As we’re not familiar with it’s internals or codebase, it’s a bit hard to give spot-on hints.

There may have been some change between confd versions (a you mention upgrade) that caused old implementation to behave differently?

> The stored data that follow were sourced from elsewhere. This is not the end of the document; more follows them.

/-!
# (D2′-P1) `ArchHCSpaceG s jc′ F` — Harish-Chandra's space `I_c(G′_∞)` of ORDINARY orbital families on the Cartan subgroups of `G′_∞ = ∏_w U(σ_w diag α)(ℂ)`, typed as a
# predicate on Cartan-indexed coordinate families (Bouaziz 1994 §3.1–3.2 (I₁)–(I₄) pp. 579–580; Shelstad 1979 §4, Prop. 4.5 p. 26, Thm. 4.7 p. 31; Varadarajan 1977 I §1.12)

Topic `NumberTheory/Rogawski1990`; namespace `Literature.NumberTheory.Rogawski1990`.  Definitions WITH BODIES + theorems (no instance, no notation, no axiom, no named fact,
no `sorry`).  Cell `pub/hodgecm-mathlib`, line LH3 (closer stub `stub_N9` — archimedean endoscopic transfer — of `Cruxes/H413/Lines/F0_U3LettersRung1.lean`, crux H413 =
`stmt-HodgeConjecture-24833`): organ **(D2′-P1)** of the DIRECT ROAD to `stub_N9` (LH3-plan (g2) `D2prime-SPEC-ArchHCSpaceG` v1 §1–§2 + MEMO v2-delta C2∕C4 + DEALER words
2026-09-02T05:26:58Z ∕ N-2 05:27:33Z), the `G′`-side mirror of ★ (D2-P1) `ArchBouazizSpaceH` (LH3-p01 (g3)) and ★ (D2-I3) `ArchBouazizJumpClause` (LH7-p02 (g2)).
Author LH3-p02 (g2).  Everything is GROUP-FREE: functions of the coordinates `c : W → Fin 3 → ℝ` of ★ (COORD) `ArchCartanCoordinates ∕ ArchCartanNormalisers`
(`W` = the complex places, generic `{W} [Fintype W] [DecidableEq W]` here; `S′ : Finset W` = the SPLIT places of the Cartan `T_{S′} ⊂ G′_∞`, consumers restrict to
`S′ ⊆ W_ind`; the sign pattern `s w i = sgn re σ_w(α_i)` of the diagonal form is a PARAMETER).

SLOT TABLE (★ (COORD) (s3), binding).  Compact place `w ∉ S′`: slots `0, 1, 2` are the three angles `θ_i` (eigenvalues `e^{iθ_i}`) in SIGN-ADAPTED order — slot `1` = the odd
line (the one whose sign differs at an indefinite place), slots `0, 2` the even pair; so under (s3) the NONCOMPACT imaginary walls are `(0,1)` and `(1,2)` (`s w i ≠ s w j`) and
`(0,2)` is compact — but the clauses below keep `s` general and quantify every pair `i ≠ j` with the guard `s w i ≠ s w j` (N-2: «bake the guard into `ArchHcJump`»).  Split place
`w ∈ S′`: slot `0 = x` (hyperbolic pair `e^{±x+iθ}`), slot `1` = the compact-line angle, slot `2 = θ`.  At a noncompact wall `(w, i, j)` the THIRD slot is `k = −(i+j)` in `Fin 3`
(`hcThird`; `(0,1) ↦ 2`, `(1,2) ↦ 0`, `(0,2) ↦ 1`), and the Cayley point `hcCayPt w i j c` is the same torus point in the chart `insert w S′`: `x := 0`, compact-line angle
`:= c w k`, `θ :=` the mean `(c w i + c w j)∕2` (`= c w i` on the wall, `hcCayPt_eq_of_wall` — LHref-N (s5)).

THE SPACE (print).  Bouaziz §3.2 pp. 579–580: `I(U)` = the `ψ ∈ C^∞(U_reg)^G` with (I₁) every derivative `∂(u)ψ_H` bounded on `K ∩ U_reg`, (I₂) `b_Ψ ψ_H` extends `C^∞` to
`H_{in-reg} ∩ U`, (I₃) the jump relations «`lim_{t→0⁺} ∂(r_Ψ(u)) b_Ψψ^H(s exp tiH_α) − lim_{t→0⁻} … = i d(s) ∂(r_{Ψ′}(c_α·u)) b_{Ψ′}ψ^{H′}(s)`», (I₄) `supp ψ_H` compact; «Si
`φ ∈ 𝒟(U)`, la fonction `J_G(φ)` appartient à `I(U)`» [Varadarajan1977, I §1.12]; [Bouaziz Thm. 3.2.1 p. 581] `J_G : 𝒟(U) → I(U)` is onto.  Shelstad Prop. 4.5 p. 26: the jump of a
SINGLE-CLASS term is `i·d(α)·(Cayley reading)` with `d(α) = 2` iff the reflection `ω_α` is realised — in the unitary groups `G′_w = U(2,1)` a noncompact imaginary reflection
swaps two lines of opposite sign and is NEVER realised, so `d = 1` (MEMO v2-delta C2): ONE constant `jc′ S′ w i j` per wall absorbs `i·d`, Bouaziz's `i` and the frame's Haar
normalisations (quantified, not pinned — D2-SPEC §3 «CONSTANTS»).  ORDINARY (not stable) families: (W) is symmetry under the REALISED Weyl reflections only (compact ones
`s w i = s w j` at a compact place, the real one `x ↦ −x` at a split place), `archRG`-twisted and division-free as in ★ `ArchBzWeyl`.

WHAT IS TYPED ∕ PROVED.
* §1 wall data: `hcThird`, `hcSwapAt`, `hcNrm`, `hcCayPt`, `HcSemireg` (the semiregular wall points: on the wall `(w,i,j)`, off every other wall of the chart), words of adapted
  letters `hcAdaptedVec`, Cayley images `hcCayVec`, `hcCayScalar = I^{#normal letters}`, the twisted derivative `hcTwistedDeriv` (ED. 2: the PLAIN iterated derivative of the
  `ρ`-twisted family `archERhoG S′ • F`, NO outer inverse — see its docstring) — mirrors of ★ `bzAdaptedVec ∕ bzCayVec ∕ bzCayScalar ∕ bzTwistedDeriv` for a general wall pair; apply lemmas.
* §2 the clauses **`ArchHcPeriodic`** (= ★ `ArchBzPeriodic` token for token, `archHcPeriodic_iff_archBzPeriodic`), **`ArchHcWeyl s`**, **`ArchHcSmoothOneSided s`** ((I₁)+(I₂) on
  Bouaziz's `T_{in-reg}` ★ `InRegG s S′` + bounded derivatives on `K ∩ InRegG` + ONE-SIDED EXISTENCE of every twisted adapted derivative at the noncompact semiregular wall
  points, from both sides — what (C-bdry) ★ p849361 gives at order ≤ 1 and L1's letter at all orders), **`ArchHcCompactSupport`** ((I₄), = ★ `ArchBzCompactSupport` token for
  token), **`ArchHcJump s jc′`** ((I₃), `d = 1`, guard `s w i ≠ s w j` baked in), and the conjunction **`ArchHCSpaceG s jc′ F`**.
* §3 riders: unfoldings; the zero family passes every clause (non-contradiction); `ArchHcJump.hasOneSidedLimits` ((I₃) ⇒ the existence half of (I₁)); **`ArchHcJump.order_zero`**
  (the family itself jumps by `jc′ S′ w i j · F (insert w S′) (hcCayPt w i j p)`); Q2 rejections sit with ★ (D2-P1)'s (same coordinate functions).
* §4 **Q1 — a NON-ZERO inhabitant for EVERY `s`, `jc′`**: ★ `bzBumpFamily` (LH3-p01: supported on the totally split chart `S′ = univ`, a product of bumps in the `x_w` FLAT on
  `|x_w| ≤ 1`) satisfies all five clauses — (I₃) because its only non-trivial instance reads `F univ` and its derivatives at a Cayley point, where `x_w = 0` and the family
  vanishes identically nearby (`archHCSpaceG_bzBumpFamily`).
NOT HERE: the orbital families of `a′ ∈ C_c^∞(G′_∞)` on the atlas ((T-ATLAS-G′), LH3-p03), the letter L1 «they lie in `ArchHCSpaceG s jc′` for some `jc′ ≠ 0` on the covered
indices» ((D2′-pack)), the κ-TABLE and the transfer map (L2).  HONEST LABEL: HC_CM is proved only modulo the 7 printed citations (2 remaining: hLiu418 =
stmt-HodgeConjecture-24832, h413 = stmt-HodgeConjecture-24833) until rung 0 closes; this file is a count-neutral definition organ of the LH3 direct road.

## References
* [Bouaziz1994IntegralesOrbitales] A. Bouaziz, *Intégrales orbitales sur les groupes de Lie réductifs*, Ann. Sci. ÉNS (4) 27 (1994) 573–609: §3.1–3.2 pp. 579–580 ((I₁)–(I₄),
  `J_G(φ) ∈ I(U)`), Thm. 3.2.1 p. 581 (held e-text `paper-doi-10-24033-asens-1701`, p0008–p0010).
* [Shelstad1979] D. Shelstad, *Characters and inner forms of a quasi-split group over ℝ*, Compositio Math. 39 (1979) 11–45, §4: p. 22 (`R_T`, `T^I_reg`), p. 23 ((II)), Lemma 4.3
  p. 25, Prop. 4.5 p. 26 (`d(α)`), Thm. 4.7 p. 31 (tree carpet `Shelstad1979/StableOrbitalIntegrals.lean`: `HasOneSidedJump`, `Shelstad1979_4_5_jumpDelta`, `cayleyMultiplicity`).
* [Varadarajan1977] V. S. Varadarajan, *Harmonic Analysis on Real Reductive Groups*, LNM 576 (1977), Part I §1.12 (the invariant integral `'F_f` and its properties; Bouaziz's [V]).
* [Rogawski1990] J. D. Rogawski, *Automorphic Representations of Unitary Groups in Three Variables* (1990), §8.2 pp. 118–124 (the `U(2,1)` instance), §14.3 p. 234 (`G′_∞`).
-/

set_option autoImplicit false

right, notification context should not be NULL, so you may need to check what’s being done and that your notification handling flow is as per e.g. used confd version examples/user guide…

This might signal that your ConfD did not start with all its components properly, thus causing your otherwise OK notification code to misbehave? (or behave “ok”, but reject notification connections for your DCMD code against expectations because of some AAA related issues?)